What the task asks |
From the listing below, reproduce word for word the part that opens with the line containing "calc ‖ψ ((δ" and closes with the line containing "δ ^ 2 / ‖hexParafermionicObservable"; reproduce nothing else.

Raw data Start Marker

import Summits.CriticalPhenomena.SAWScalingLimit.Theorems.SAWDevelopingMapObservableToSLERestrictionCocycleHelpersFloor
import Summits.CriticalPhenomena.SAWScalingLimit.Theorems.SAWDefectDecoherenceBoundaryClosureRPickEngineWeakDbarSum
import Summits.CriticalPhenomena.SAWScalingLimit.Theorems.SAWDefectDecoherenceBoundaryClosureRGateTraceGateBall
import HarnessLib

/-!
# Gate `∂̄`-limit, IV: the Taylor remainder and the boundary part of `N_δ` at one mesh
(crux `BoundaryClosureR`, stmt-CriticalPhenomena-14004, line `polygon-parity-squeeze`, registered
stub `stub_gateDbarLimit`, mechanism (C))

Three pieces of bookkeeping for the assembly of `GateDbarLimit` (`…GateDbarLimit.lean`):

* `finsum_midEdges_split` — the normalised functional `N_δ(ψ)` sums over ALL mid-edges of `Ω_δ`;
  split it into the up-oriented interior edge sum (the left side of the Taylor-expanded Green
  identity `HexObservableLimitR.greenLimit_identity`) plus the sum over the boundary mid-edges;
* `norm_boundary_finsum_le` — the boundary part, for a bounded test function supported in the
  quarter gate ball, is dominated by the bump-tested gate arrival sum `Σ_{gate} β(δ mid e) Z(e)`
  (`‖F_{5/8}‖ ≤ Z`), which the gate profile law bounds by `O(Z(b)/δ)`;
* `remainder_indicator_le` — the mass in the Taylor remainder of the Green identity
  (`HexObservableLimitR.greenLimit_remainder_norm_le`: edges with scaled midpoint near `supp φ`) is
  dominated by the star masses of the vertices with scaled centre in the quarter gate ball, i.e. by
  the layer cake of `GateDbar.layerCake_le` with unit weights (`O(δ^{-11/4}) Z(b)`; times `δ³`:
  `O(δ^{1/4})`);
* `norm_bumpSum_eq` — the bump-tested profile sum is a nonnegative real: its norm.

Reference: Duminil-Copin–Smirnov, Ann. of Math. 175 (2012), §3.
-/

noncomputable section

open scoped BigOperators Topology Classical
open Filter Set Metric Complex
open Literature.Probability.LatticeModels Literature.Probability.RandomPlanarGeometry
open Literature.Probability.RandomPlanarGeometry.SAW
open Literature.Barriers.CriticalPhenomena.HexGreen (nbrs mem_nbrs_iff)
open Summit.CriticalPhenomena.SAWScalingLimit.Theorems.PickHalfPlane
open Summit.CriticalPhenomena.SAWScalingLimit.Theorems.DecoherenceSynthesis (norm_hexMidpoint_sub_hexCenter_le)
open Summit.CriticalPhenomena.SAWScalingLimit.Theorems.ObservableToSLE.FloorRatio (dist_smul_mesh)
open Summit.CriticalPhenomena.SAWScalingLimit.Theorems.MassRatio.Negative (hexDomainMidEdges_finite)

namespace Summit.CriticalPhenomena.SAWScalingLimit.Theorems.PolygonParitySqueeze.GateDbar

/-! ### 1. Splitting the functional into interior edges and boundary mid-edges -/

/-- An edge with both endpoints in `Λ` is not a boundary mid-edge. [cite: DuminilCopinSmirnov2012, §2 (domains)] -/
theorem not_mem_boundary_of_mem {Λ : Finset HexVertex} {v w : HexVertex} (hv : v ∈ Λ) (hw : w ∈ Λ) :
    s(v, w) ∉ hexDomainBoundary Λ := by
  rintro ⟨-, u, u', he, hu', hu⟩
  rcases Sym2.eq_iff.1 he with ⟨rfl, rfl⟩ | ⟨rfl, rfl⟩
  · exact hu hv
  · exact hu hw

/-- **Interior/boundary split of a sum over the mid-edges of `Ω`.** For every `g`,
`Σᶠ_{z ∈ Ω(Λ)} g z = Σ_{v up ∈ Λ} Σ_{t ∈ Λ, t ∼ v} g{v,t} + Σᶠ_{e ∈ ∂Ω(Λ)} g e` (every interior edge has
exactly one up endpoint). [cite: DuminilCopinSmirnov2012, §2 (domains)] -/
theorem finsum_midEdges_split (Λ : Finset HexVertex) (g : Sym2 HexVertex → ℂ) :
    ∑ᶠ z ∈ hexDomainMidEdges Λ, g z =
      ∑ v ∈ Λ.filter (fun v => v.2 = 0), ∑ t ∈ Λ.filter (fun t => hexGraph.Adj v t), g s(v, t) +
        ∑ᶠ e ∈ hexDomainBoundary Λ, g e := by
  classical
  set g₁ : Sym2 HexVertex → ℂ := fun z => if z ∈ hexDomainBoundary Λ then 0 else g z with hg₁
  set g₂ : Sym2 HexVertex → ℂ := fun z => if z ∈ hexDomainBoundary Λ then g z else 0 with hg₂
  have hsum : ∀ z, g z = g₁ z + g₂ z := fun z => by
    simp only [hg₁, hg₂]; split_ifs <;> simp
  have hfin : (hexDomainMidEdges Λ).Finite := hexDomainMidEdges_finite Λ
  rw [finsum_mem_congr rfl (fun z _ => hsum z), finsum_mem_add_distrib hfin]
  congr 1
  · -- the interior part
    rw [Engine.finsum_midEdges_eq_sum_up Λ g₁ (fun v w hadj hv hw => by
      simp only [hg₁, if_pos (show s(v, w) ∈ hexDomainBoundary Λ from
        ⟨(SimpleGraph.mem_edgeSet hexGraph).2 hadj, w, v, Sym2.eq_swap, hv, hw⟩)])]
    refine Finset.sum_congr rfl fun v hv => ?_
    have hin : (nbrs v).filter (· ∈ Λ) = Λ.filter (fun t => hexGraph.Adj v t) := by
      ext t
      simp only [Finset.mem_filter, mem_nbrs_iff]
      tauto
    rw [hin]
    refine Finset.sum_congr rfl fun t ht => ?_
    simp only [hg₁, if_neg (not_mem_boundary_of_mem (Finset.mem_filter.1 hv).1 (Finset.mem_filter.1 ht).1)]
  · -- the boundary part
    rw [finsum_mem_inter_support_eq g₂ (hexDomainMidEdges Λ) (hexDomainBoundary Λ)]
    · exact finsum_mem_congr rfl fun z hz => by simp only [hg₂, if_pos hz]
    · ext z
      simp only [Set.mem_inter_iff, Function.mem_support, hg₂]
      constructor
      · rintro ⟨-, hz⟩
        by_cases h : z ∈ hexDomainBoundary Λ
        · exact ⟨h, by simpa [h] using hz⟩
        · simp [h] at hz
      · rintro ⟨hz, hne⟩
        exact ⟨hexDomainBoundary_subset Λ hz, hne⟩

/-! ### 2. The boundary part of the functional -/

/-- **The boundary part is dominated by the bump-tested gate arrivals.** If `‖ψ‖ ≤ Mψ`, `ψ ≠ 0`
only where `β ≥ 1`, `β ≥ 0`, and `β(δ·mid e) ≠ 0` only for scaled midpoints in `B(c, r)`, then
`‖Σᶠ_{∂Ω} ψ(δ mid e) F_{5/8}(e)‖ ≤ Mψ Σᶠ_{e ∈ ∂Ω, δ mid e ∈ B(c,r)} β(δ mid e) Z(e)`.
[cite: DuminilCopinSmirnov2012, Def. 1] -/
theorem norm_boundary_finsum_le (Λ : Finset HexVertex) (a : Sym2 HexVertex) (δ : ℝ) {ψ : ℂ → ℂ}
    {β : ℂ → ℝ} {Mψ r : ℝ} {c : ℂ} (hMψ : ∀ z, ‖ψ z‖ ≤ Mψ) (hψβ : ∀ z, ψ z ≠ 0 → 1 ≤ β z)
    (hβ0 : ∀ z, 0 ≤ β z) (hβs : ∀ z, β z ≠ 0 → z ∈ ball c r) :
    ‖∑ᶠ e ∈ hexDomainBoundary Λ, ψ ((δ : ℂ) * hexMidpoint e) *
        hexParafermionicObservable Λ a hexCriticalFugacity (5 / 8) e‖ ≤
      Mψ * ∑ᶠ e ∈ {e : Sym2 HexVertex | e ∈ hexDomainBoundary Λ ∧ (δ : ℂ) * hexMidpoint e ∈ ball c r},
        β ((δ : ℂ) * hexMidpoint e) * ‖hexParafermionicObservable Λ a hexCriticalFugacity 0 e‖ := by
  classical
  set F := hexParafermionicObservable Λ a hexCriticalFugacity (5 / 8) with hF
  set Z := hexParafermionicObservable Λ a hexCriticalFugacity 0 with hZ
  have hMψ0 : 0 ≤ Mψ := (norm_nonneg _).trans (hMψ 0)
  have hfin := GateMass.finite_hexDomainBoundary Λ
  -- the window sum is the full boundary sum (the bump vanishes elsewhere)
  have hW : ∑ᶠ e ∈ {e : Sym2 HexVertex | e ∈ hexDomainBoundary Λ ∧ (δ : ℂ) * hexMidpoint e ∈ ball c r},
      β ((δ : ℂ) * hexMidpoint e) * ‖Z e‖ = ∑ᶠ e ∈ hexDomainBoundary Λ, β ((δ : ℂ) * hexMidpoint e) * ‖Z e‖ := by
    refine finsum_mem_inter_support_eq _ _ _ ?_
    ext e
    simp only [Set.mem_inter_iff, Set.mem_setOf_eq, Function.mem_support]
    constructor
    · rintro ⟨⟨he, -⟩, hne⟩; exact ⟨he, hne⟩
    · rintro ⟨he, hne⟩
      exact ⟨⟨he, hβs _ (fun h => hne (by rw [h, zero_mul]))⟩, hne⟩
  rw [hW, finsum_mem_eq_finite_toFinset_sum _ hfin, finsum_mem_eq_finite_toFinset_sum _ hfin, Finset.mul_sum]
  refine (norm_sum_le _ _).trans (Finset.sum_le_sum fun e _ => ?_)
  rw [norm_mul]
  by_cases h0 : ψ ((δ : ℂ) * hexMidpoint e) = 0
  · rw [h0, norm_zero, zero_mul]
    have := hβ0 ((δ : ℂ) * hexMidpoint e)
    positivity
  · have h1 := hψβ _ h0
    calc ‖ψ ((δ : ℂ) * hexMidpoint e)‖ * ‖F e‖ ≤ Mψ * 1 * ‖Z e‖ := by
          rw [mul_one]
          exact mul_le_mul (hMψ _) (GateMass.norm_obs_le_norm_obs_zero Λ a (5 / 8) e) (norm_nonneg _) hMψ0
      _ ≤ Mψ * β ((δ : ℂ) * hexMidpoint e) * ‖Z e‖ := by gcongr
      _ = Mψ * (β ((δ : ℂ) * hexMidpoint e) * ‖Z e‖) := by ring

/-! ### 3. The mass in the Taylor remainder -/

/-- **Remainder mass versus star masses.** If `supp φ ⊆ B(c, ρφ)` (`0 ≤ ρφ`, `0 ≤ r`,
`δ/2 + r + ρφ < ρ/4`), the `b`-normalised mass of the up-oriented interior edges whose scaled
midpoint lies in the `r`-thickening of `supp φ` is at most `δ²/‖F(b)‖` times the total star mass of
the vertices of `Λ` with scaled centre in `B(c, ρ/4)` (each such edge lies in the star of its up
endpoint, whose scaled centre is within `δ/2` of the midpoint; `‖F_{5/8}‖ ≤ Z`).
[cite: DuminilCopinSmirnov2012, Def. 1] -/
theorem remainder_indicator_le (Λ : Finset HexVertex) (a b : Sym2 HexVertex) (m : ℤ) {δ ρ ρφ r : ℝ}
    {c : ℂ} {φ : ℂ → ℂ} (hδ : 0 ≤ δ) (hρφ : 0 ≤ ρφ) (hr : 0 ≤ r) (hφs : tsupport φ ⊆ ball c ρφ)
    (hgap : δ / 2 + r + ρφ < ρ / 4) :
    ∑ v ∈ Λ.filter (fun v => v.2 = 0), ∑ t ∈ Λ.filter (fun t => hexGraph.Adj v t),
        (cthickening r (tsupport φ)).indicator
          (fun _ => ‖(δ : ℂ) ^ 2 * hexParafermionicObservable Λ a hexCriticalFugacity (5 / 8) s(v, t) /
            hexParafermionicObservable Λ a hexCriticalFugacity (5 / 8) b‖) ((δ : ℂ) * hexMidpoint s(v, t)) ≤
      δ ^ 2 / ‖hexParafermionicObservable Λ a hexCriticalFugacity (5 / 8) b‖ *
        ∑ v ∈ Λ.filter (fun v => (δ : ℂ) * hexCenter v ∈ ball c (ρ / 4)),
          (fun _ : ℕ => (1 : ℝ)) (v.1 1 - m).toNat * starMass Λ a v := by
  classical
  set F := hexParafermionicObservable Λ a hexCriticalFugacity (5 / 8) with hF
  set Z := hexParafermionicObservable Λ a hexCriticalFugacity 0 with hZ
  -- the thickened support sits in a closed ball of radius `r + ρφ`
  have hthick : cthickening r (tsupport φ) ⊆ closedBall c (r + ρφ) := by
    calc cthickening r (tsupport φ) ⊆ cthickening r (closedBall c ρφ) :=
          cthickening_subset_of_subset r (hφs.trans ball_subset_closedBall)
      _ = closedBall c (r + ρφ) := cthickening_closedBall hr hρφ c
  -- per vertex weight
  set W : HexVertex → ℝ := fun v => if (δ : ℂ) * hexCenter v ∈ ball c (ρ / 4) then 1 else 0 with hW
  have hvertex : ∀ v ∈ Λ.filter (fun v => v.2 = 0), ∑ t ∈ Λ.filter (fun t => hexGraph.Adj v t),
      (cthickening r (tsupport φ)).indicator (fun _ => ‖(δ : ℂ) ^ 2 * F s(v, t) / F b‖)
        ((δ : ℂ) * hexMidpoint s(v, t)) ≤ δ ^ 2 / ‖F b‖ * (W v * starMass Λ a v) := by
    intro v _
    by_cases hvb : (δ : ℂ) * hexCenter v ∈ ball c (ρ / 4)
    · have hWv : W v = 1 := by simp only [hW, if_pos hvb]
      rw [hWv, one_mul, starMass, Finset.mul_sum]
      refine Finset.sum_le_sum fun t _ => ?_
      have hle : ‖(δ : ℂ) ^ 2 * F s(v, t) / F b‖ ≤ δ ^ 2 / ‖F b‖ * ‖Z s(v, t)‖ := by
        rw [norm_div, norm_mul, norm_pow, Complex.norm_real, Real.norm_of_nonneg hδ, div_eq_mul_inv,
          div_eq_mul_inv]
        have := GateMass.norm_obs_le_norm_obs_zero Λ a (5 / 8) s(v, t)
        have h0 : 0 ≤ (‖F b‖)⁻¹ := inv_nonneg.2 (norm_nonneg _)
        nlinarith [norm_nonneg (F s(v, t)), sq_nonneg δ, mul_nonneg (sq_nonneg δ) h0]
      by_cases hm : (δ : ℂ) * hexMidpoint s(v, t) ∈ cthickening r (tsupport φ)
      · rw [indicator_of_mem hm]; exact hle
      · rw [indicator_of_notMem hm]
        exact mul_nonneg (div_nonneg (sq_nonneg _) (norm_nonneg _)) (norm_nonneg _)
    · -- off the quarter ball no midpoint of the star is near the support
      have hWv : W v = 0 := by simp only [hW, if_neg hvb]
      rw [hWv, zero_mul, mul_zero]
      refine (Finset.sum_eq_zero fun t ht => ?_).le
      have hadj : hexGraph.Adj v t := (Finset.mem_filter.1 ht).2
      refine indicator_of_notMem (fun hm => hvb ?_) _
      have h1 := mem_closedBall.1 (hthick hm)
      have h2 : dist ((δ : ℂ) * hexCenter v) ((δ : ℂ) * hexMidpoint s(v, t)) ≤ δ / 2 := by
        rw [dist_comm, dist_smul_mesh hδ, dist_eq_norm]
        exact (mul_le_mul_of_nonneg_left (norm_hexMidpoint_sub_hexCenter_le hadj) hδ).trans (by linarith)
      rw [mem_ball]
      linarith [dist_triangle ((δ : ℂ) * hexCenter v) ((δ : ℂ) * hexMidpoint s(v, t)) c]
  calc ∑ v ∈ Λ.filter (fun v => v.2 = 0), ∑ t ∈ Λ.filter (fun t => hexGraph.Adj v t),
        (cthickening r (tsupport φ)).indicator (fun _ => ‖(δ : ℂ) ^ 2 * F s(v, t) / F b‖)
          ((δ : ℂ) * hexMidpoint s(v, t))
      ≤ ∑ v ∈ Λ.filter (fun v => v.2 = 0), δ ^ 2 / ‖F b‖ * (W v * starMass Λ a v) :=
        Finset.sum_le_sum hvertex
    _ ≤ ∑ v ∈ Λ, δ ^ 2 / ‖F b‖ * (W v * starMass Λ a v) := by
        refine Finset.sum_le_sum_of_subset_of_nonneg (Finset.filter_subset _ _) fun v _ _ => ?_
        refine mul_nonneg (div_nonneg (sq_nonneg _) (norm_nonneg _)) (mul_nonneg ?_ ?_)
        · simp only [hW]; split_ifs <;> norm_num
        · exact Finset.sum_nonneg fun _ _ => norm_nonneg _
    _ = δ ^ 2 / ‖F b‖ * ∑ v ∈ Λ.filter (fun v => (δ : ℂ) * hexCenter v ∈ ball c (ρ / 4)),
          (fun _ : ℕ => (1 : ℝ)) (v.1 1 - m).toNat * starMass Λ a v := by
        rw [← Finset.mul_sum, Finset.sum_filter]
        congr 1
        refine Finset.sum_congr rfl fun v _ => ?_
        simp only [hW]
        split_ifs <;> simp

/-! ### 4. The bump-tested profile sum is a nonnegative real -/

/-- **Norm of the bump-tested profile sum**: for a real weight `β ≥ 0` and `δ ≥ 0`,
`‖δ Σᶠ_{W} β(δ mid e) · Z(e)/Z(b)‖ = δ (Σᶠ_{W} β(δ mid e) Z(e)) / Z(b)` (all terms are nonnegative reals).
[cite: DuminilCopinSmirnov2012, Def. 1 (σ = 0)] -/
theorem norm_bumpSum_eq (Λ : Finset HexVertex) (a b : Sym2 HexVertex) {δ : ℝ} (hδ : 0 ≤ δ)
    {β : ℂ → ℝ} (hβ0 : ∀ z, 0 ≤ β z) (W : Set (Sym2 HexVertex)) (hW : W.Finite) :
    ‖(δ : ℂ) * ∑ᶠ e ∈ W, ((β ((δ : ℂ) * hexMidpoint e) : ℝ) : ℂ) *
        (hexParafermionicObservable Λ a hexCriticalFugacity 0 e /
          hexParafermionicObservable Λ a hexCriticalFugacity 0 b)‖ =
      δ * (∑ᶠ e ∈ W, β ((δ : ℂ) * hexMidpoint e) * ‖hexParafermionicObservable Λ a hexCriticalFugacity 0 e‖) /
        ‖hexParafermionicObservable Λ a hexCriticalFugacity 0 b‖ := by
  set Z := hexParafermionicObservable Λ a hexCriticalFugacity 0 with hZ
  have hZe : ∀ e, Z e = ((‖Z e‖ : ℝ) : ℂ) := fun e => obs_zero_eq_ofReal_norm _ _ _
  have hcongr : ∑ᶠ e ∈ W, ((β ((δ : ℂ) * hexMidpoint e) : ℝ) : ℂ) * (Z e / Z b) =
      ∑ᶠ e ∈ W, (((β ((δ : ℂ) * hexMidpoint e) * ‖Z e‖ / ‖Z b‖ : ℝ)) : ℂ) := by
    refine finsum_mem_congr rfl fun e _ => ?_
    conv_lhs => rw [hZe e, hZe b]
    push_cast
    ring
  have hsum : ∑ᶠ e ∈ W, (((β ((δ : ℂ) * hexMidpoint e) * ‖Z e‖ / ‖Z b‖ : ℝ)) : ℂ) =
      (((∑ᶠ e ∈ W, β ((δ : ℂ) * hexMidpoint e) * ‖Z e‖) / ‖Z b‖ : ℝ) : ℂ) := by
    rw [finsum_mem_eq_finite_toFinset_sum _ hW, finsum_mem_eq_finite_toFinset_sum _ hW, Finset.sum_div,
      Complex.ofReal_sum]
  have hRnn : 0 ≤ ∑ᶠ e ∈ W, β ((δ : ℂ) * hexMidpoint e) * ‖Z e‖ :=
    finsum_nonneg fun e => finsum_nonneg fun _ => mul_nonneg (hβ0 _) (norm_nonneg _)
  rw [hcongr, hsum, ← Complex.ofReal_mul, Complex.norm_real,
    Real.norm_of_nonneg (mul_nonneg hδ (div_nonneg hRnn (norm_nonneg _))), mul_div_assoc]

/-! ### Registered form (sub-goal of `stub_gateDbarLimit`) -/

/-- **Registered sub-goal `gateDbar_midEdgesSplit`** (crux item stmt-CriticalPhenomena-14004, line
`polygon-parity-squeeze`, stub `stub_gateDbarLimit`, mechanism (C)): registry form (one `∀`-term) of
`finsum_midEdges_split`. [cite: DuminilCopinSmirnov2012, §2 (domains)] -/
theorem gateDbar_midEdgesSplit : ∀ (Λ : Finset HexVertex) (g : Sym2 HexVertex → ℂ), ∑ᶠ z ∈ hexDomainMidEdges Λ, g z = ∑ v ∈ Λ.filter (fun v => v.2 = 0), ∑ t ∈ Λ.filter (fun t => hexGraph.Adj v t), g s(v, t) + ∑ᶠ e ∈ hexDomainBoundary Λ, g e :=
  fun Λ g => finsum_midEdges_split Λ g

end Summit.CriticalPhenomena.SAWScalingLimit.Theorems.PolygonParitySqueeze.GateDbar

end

Raw data End Marker

The answer |
    calc ‖ψ ((δ : ℂ) * hexMidpoint e)‖ * ‖F e‖ ≤ Mψ * 1 * ‖Z e‖ := by
          rw [mul_one]
          exact mul_le_mul (hMψ _) (GateMass.norm_obs_le_norm_obs_zero Λ a (5 / 8) e) (norm_nonneg _) hMψ0
      _ ≤ Mψ * β ((δ : ℂ) * hexMidpoint e) * ‖Z e‖ := by gcongr
      _ = Mψ * (β ((δ : ℂ) * hexMidpoint e) * ‖Z e‖) := by ring

/-! ### 3. The mass in the Taylor remainder -/

/-- **Remainder mass versus star masses.** If `supp φ ⊆ B(c, ρφ)` (`0 ≤ ρφ`, `0 ≤ r`,
`δ/2 + r + ρφ < ρ/4`), the `b`-normalised mass of the up-oriented interior edges whose scaled
midpoint lies in the `r`-thickening of `supp φ` is at most `δ²/‖F(b)‖` times the total star mass of
the vertices of `Λ` with scaled centre in `B(c, ρ/4)` (each such edge lies in the star of its up
endpoint, whose scaled centre is within `δ/2` of the midpoint; `‖F_{5/8}‖ ≤ Z`).
[cite: DuminilCopinSmirnov2012, Def. 1] -/
theorem remainder_indicator_le (Λ : Finset HexVertex) (a b : Sym2 HexVertex) (m : ℤ) {δ ρ ρφ r : ℝ}
    {c : ℂ} {φ : ℂ → ℂ} (hδ : 0 ≤ δ) (hρφ : 0 ≤ ρφ) (hr : 0 ≤ r) (hφs : tsupport φ ⊆ ball c ρφ)
    (hgap : δ / 2 + r + ρφ < ρ / 4) :
    ∑ v ∈ Λ.filter (fun v => v.2 = 0), ∑ t ∈ Λ.filter (fun t => hexGraph.Adj v t),
        (cthickening r (tsupport φ)).indicator
          (fun _ => ‖(δ : ℂ) ^ 2 * hexParafermionicObservable Λ a hexCriticalFugacity (5 / 8) s(v, t) /
            hexParafermionicObservable Λ a hexCriticalFugacity (5 / 8) b‖) ((δ : ℂ) * hexMidpoint s(v, t)) ≤
      δ ^ 2 / ‖hexParafermionicObservable Λ a hexCriticalFugacity (5 / 8) b‖ *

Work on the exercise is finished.